[Prompt] Word for word, set down every line of the entries below from the line with "have hcube : ∀" to the line with "have hκ0 : κ", including both, and no other line.

┄┄┄┄┄┄

import Summits.BirchSwinnertonDyer.BirchSwinnertonDyer.Theorems.ManinLocalTwoThreeKummerCubeRootSigmaPrelims
import Summits.BirchSwinnertonDyer.BirchSwinnertonDyer.Theorems.ManinLocalTwoThreeKummerCubeSigmaTangentLine
import Summits.BirchSwinnertonDyer.BirchSwinnertonDyer.Theorems.ManinLocalTwoThreeKummerCubeSigmaLeaves
import HarnessLib

/-!
# (AN2-b) The cube root of the Kummer cube series IS `κ · t_s · W_u(c·E_f)` near `i∞`
(route `ManinLocalTwoThree`, crux C3 `ManinPrimeToThreeAtNine` stmt-BirchSwinnertonDyer-22968; cell bsd-f2-manin, p2 gen 17;
`--supports stmt-BirchSwinnertonDyer-22968`; sub-piece (AN2-b) of the UDC-line content stub AN♮ / AN2 `KummerCubeRootModularForm`)

**`exists_hasSum_const_mul_shortT_mul_sigmaCubeRoot`.**  For a globally minimal `W`, an `X₀(N)`-datum `D` with integral newform coefficients,
a rational point `(X₀, Y₀)` of order `3` on the short model `E_{W,c}`, THE germ `z`, and ANY formal `h ∈ ℚ⟦q⟧` with `h³ = Θ_T :=
kummerCubeSeries W c X₀ Y₀ z`, `h(0) = −1`: there are `u ∉ Λ` with `3u = m₁ω₁ + m₂ω₂`, `(c²℘(u), c³℘′(u)/2) = (X₀, Y₀)` (S6), a constant
`κ ≠ 0` and `B` such that for `Im τ > B`

  `Σₙ hₙ·𝕢₁(τ)ⁿ = κ · t_s(τ) · W_{u, m₁η₁+m₂η₂}(c·E_f(τ))`   (`HasSum`),

where `t_s = shortT D` and `W = sigmaCubeRoot D.L` are the objects of an's σ-monodromy line.  So the q-SERIES WITH THE (BI)/(AN1)-INTEGRAL
COEFFICIENTS `hₙ` is, high in the strip, the σ-expression whose `Γ₀(N)`-monodromy is the Kummer character (p3's `sigmaCubeRoot_periodic_iff`):
exactly the input from which (AN2) builds its modular form `F = (κ t_s W_u)·P(j)^e·Δ^k`.

PROOF.  (p727203, AN2-a) a holomorphic `R`, analytic at `0`, with `Σ hₙqⁿ → R(q)` and `R(𝕢₁τ)³ = Θ̂_T(τ)`; (S6 + S3′ + S3) `Θ̂_T = c³t_s³ℓ_u(w) =
(c³C)·(t_s·W_u(w))³`, `w = c·E_f(τ) ∉ Λ`; (prelims) `t_s·W_u(w) = Φ(w)` with `Φ` analytic at `w = 0`, `Φ(0) ≠ 0`, and `w = c·ε(q)` with an's
analytic `q`-germ `ε` — so `R³ = K·Ψ³` on a punctured `q`-disc, `Ψ = Φ∘(c·ε)` analytic at `0`, hence at `q = 0` by continuity; with
`κ := R(0)/Ψ(0)` the germs `κΨ` and `R` have Taylor series with equal cubes and equal constant terms, so (`eq_of_pow_eq_of_constantCoeff_eq`,
`taylorAt0_pow/congr`) equal Taylor series, hence `κΨ = R` near `0` (`exists_hasSum_taylorAt0`), i.e. for `Im τ` large.

HONEST FRAMING.  Together with p727203 this closes the «h ↔ h^{an}» half of AN2; the modular-form half (poles of `t_s·W_u`, the `P(j)^e·Δ^k`
multiplier — needing the algebraicity of `j` on `φ⁻¹(E[2])`, p2's note 14:5xZ — growth at the other cusps) remains OPEN, as do AN♮, C3 and C2.
BSD is not proved by this; Manin's conjecture is not proved. [folklore]
-/

set_option autoImplicit false
-- lint-debt: the directory name repeats the summit name (sibling precedent `ManinLocalTwoThreeKummerCubeSigmaLeaves.lean`)
set_option linter.dupNamespace false

noncomputable section

open scoped Topology PeriodPair
open Complex Filter PowerSeries
open Literature.NumberTheory.EllipticCurves Literature.NumberTheory.EllipticCurves.ModularForms
open Summit.BirchSwinnertonDyer.Rank1Residual.ManinAdditive.CuspidalKummer
open Summit.BirchSwinnertonDyer.Rank1Residual.ManinAdditive.CuspidalKummerThree
open Summit.BirchSwinnertonDyer.Rank1Residual.ManinAdditive.KummerCubeMonodromy
open Summit.BirchSwinnertonDyer.BirchSwinnertonDyer.Theorems.ManinLocalTwoThree.KummerCubeAnalytic
open Summit.BirchSwinnertonDyer.BirchSwinnertonDyer.Theorems.ManinLocalTwoThree.KummerCubeSigmaLeaves

namespace Summit.BirchSwinnertonDyer.BirchSwinnertonDyer.Theorems.ManinLocalTwoThree.KummerCubeRootDictionary

/-- Two germs continuous at `0` that agree on a punctured neighbourhood of `0` agree at `0`. [folklore] -/
theorem eq_at_zero_of_eventuallyEq {F G : ℂ → ℂ} (hF : ContinuousAt F 0) (hG : ContinuousAt G 0)
    (h : ∀ᶠ q in 𝓝[≠] (0 : ℂ), F q = G q) : F 0 = G 0 :=
  tendsto_nhds_unique_of_eventuallyEq (hF.tendsto.mono_left nhdsWithin_le_nhds)
    (hG.tendsto.mono_left nhdsWithin_le_nhds) h

/-- Two germs analytic at `0` with the same Taylor series agree near `0`. [folklore] -/
theorem eventuallyEq_of_taylorAt0_eq {F G : ℂ → ℂ} (hF : AnalyticAt ℂ F 0) (hG : AnalyticAt ℂ G 0)
    (h : taylorAt0 F = taylorAt0 G) : ∀ᶠ q in 𝓝 (0 : ℂ), F q = G q := by
  obtain ⟨r₁, hr₁, h₁⟩ := exists_hasSum_taylorAt0 hF
  obtain ⟨r₂, hr₂, h₂⟩ := exists_hasSum_taylorAt0 hG
  have hball : Metric.ball (0 : ℂ) (min r₁ r₂) ∈ 𝓝 (0 : ℂ) := Metric.ball_mem_nhds 0 (lt_min hr₁ hr₂)
  filter_upwards [hball] with q hq
  rw [Metric.mem_ball, dist_zero_right] at hq
  have hs₁ := h₁ q (hq.trans_le (min_le_left _ _))
  have hs₂ := h₂ q (hq.trans_le (min_le_right _ _))
  rw [h] at hs₁
  exact hs₁.unique hs₂

/-- **(AN2-b) The cube root of the Kummer cube series is `κ·t_s·W_u(c·E_f)` near `i∞`** (statement and proof in the module docstring).
[folklore] -/
theorem exists_hasSum_const_mul_shortT_mul_sigmaCubeRoot
    (W : WeierstrassCurve ℚ) [W.IsElliptic] [W.IsGloballyMinimal] {N : ℕ} [NeZero N]
    (D : ModularParametrizationData W N) (a : ℕ → ℤ) (ha : ∀ n, (a n : ℂ) = cuspCoeff D.f n)
    (X₀ Y₀ : ℚ) (hT : IsShortThreeTorsion W D.c X₀ Y₀) (z : ℚ⟦X⟧) (hz : IsParamGerm W D.c a z)
    (h : ℚ⟦X⟧) (hh3 : h ^ 3 = kummerCubeSeries W D.c X₀ Y₀ z) (hh0 : constantCoeff h = -1) :
    ∃ (u : ℂ) (m₁ m₂ : ℤ) (κ : ℂ) (B : ℝ), u ∉ D.L.lattice ∧ 3 * u = m₁ * D.L.ω₁ + m₂ * D.L.ω₂ ∧
      (D.c : ℂ) ^ 2 * ℘[D.L] u = (X₀ : ℂ) ∧ (D.c : ℂ) ^ 3 * ℘'[D.L] u / 2 = (Y₀ : ℂ) ∧ κ ≠ 0 ∧
      ∀ τ : UpperHalfPlane, B < τ.im →
        HasSum (fun n : ℕ => ((coeff n h : ℚ) : ℂ) * Function.Periodic.qParam 1 (τ : ℂ) ^ n)
          (κ * (shortT D τ * sigmaCubeRoot D.L u (m₁ * D.L.η₁ + m₂ * D.L.η₂) ((D.c : ℂ) * eichlerIntegral D.f τ))) := by
  -- S6: the analytic lift `u` of the `3`-torsion point
  obtain ⟨hc0, u, hu, h3u, h℘'u, hX, hY⟩ := shortThreeTorsionLift W D X₀ Y₀ hT
  obtain ⟨m₁, m₂, hm⟩ := PeriodPair.mem_lattice.mp h3u
  have hc : (D.c : ℂ) ≠ 0 := Int.cast_ne_zero.mpr hc0
  set e : ℂ := m₁ * D.L.η₁ + m₂ * D.L.η₂ with he
  -- S3 and S3′
  obtain ⟨C, hC0, hS3⟩ := sigmaTangentLineIdentity D.L u m₁ m₂ hu hm.symm
  have hS3' := tangentLineScaling W D X₀ Y₀ u hX hY h℘'u
  -- prelims: `t_s·W = Φ(w)` with `Φ` analytic at `0`
  obtain ⟨Φ, P₃, hΦan, hΦ0, hP₃d, hP₃0, hΦeq⟩ := exists_analytic_shortT_mul_sigmaCubeRoot D hc0 hu e
  -- AN2-a: the holomorphic cube root `R` with `q`-coefficients `hₙ`
  obtain ⟨R, B₁, hRan, hR0, hR⟩ := exists_hasSum_cubeRoot_kummerCubeSeries W D a ha hc0 X₀ Y₀ z hz h hh3 hh0
  -- `q → 0`: `w = c·ε(q) ∉ Λ` and `P₃(w) ≠ 0`
  have hf1 : cuspCoeff D.f 1 = 1 := by
    rw [D.isNewformOf.2 1, W.isMultiplicative_LFunction.map_one]; simp
  have hev := eventually_smul_qGerm_notMem D.f hf1 D.L hc hP₃d.continuous.continuousAt (by rw [hP₃0]; norm_num)
  obtain ⟨B₂, hB₂⟩ := exists_im_bound_of_eventually hev
  -- the cube identity high in the strip: `R(q)³ = K·Φ(w)³`, `K = c³C`
  set K : ℂ := (D.c : ℂ) ^ 3 * C with hK
  set Ψ : ℂ → ℂ := fun q => Φ ((D.c : ℂ) * qGerm D.f q) with hΨ
  have hΨan : AnalyticAt ℂ Ψ 0 := by
    have hinner : AnalyticAt ℂ (fun q : ℂ => (D.c : ℂ) * qGerm D.f q) 0 :=
      analyticAt_const.mul (analyticAt_qGerm D.f)
    have h0 : (fun q : ℂ => (D.c : ℂ) * qGerm D.f q) 0 = 0 := by simp [qGerm_zero]
    have hcomp : AnalyticAt ℂ (Φ ∘ fun q : ℂ => (D.c : ℂ) * qGerm D.f q) 0 := hΦan.comp_of_eq hinner h0
    rw [hΨ]
    exact hcomp
  have hΨ0 : Ψ 0 = Φ 0 := by simp [hΨ, qGerm_zero]
  have hΨτ : ∀ τ : UpperHalfPlane, Ψ (Function.Periodic.qParam 1 (τ : ℂ)) = Φ ((D.c : ℂ) * eichlerIntegral D.f τ) := by
    intro τ; simp [hΨ, qGerm_apply]
  have hcube : ∀ τ : UpperHalfPlane, max B₁ B₂ < τ.im →
      R (Function.Periodic.qParam 1 (τ : ℂ)) ^ 3 = K * Ψ (Function.Periodic.qParam 1 (τ : ℂ)) ^ 3 := by
    intro τ hτ
    have h1 : B₁ < τ.im := (le_max_left _ _).trans_lt hτ
    have h2 : B₂ < τ.im := (le_max_right _ _).trans_lt hτ
    obtain ⟨hwΛ, hP₃w⟩ := hB₂ τ h2
    rw [qGerm_apply] at hwΛ hP₃w
    rw [(hR τ h1).2.1, hS3' τ, hS3 _ hwΛ, hΨτ, ← hΦeq τ hwΛ hP₃w, hK]
    ring
  have hev3 : ∀ᶠ q in 𝓝[≠] (0 : ℂ), R q ^ 3 = K * Ψ q ^ 3 := eventually_nhdsWithin_of_forall_im_gt hcube
  -- at `q = 0` by continuity, hence on a full neighbourhood
  have h0 : R 0 ^ 3 = K * Ψ 0 ^ 3 :=
    eq_at_zero_of_eventuallyEq (F := fun q => R q ^ 3) (G := fun q => K * Ψ q ^ 3)
      (hRan.continuousAt.pow 3) (continuousAt_const.mul (hΨan.continuousAt.pow 3)) hev3
  have hfull : ∀ᶠ q in 𝓝 (0 : ℂ), R q ^ 3 = K * Ψ q ^ 3 := by
    have h' := eventually_nhdsWithin_iff.mp hev3
    filter_upwards [h'] with q hq
    by_cases hq0 : q = 0
    · subst hq0; exact h0
    · exact hq hq0
  -- the constant `κ`
  have hΨ0ne : Ψ 0 ≠ 0 := by rw [hΨ0]; exact hΦ0
  set κ : ℂ := R 0 / Ψ 0 with hκdef
  have hκ0 : κ ≠ 0 := div_ne_zero (by rw [hR0]; norm_num) hΨ0ne
  have hκ3 : κ ^ 3 = K := by
    rw [hκdef, div_pow, div_eq_iff (pow_ne_zero 3 hΨ0ne)]
    exact h0
  -- `κΨ` and `R`: equal cubes near `0`, equal values at `0`, hence equal Taylor series, hence equal near `0`
  have hGan : AnalyticAt ℂ (fun q => κ * Ψ q) 0 := analyticAt_const.mul hΨan
  have hT : taylorAt0 (fun q => κ * Ψ q) = taylorAt0 R := by
    have hpow : taylorAt0 (fun q => κ * Ψ q) ^ 3 = taylorAt0 R ^ 3 := by
      rw [← taylorAt0_pow hGan 3, ← taylorAt0_pow hRan 3]
      apply taylorAt0_congr
      filter_upwards [hfull] with q hq
      rw [mul_pow, hκ3, hq]
    have hcc : constantCoeff (taylorAt0 (fun q => κ * Ψ q)) = constantCoeff (taylorAt0 R) := by
      rw [constantCoeff_taylorAt0, constantCoeff_taylorAt0, hκdef, div_mul_cancel₀ _ hΨ0ne]
    refine eq_of_pow_eq_of_constantCoeff_eq three_ne_zero hpow hcc ?_
    rw [hcc, constantCoeff_taylorAt0, hR0]; norm_num
  have heq := eventuallyEq_of_taylorAt0_eq hGan hRan hT
  obtain ⟨B₃, hB₃⟩ := exists_im_bound_of_eventually (heq.filter_mono nhdsWithin_le_nhds)
  -- assemble
  refine ⟨u, m₁, m₂, κ, max (max B₁ B₂) B₃, hu, hm.symm, hX, hY, hκ0, fun τ hτ => ?_⟩
  have h12 : max B₁ B₂ < τ.im := (le_max_left _ _).trans_lt hτ
  have h1 : B₁ < τ.im := (le_max_left _ _).trans_lt h12
  have h2 : B₂ < τ.im := (le_max_right _ _).trans_lt h12
  have h3 : B₃ < τ.im := (le_max_right _ _).trans_lt hτ
  obtain ⟨hwΛ, hP₃w⟩ := hB₂ τ h2
  rw [qGerm_apply] at hwΛ hP₃w
  have hsum := (hR τ h1).1
  rw [← hB₃ τ h3, hΨτ τ, ← hΦeq τ hwΛ hP₃w] at hsum
  exact hsum

end Summit.BirchSwinnertonDyer.BirchSwinnertonDyer.Theorems.ManinLocalTwoThree.KummerCubeRootDictionary

end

┄┄┄┄┄┄

[Task output]
  have hcube : ∀ τ : UpperHalfPlane, max B₁ B₂ < τ.im →
      R (Function.Periodic.qParam 1 (τ : ℂ)) ^ 3 = K * Ψ (Function.Periodic.qParam 1 (τ : ℂ)) ^ 3 := by
    intro τ hτ
    have h1 : B₁ < τ.im := (le_max_left _ _).trans_lt hτ
    have h2 : B₂ < τ.im := (le_max_right _ _).trans_lt hτ
    obtain ⟨hwΛ, hP₃w⟩ := hB₂ τ h2
    rw [qGerm_apply] at hwΛ hP₃w
    rw [(hR τ h1).2.1, hS3' τ, hS3 _ hwΛ, hΨτ, ← hΦeq τ hwΛ hP₃w, hK]
    ring
  have hev3 : ∀ᶠ q in 𝓝[≠] (0 : ℂ), R q ^ 3 = K * Ψ q ^ 3 := eventually_nhdsWithin_of_forall_im_gt hcube
  -- at `q = 0` by continuity, hence on a full neighbourhood
  have h0 : R 0 ^ 3 = K * Ψ 0 ^ 3 :=
    eq_at_zero_of_eventuallyEq (F := fun q => R q ^ 3) (G := fun q => K * Ψ q ^ 3)
      (hRan.continuousAt.pow 3) (continuousAt_const.mul (hΨan.continuousAt.pow 3)) hev3
  have hfull : ∀ᶠ q in 𝓝 (0 : ℂ), R q ^ 3 = K * Ψ q ^ 3 := by
    have h' := eventually_nhdsWithin_iff.mp hev3
    filter_upwards [h'] with q hq
    by_cases hq0 : q = 0
    · subst hq0; exact h0
    · exact hq hq0
  -- the constant `κ`
  have hΨ0ne : Ψ 0 ≠ 0 := by rw [hΨ0]; exact hΦ0
  set κ : ℂ := R 0 / Ψ 0 with hκdef
  have hκ0 : κ ≠ 0 := div_ne_zero (by rw [hR0]; norm_num) hΨ0ne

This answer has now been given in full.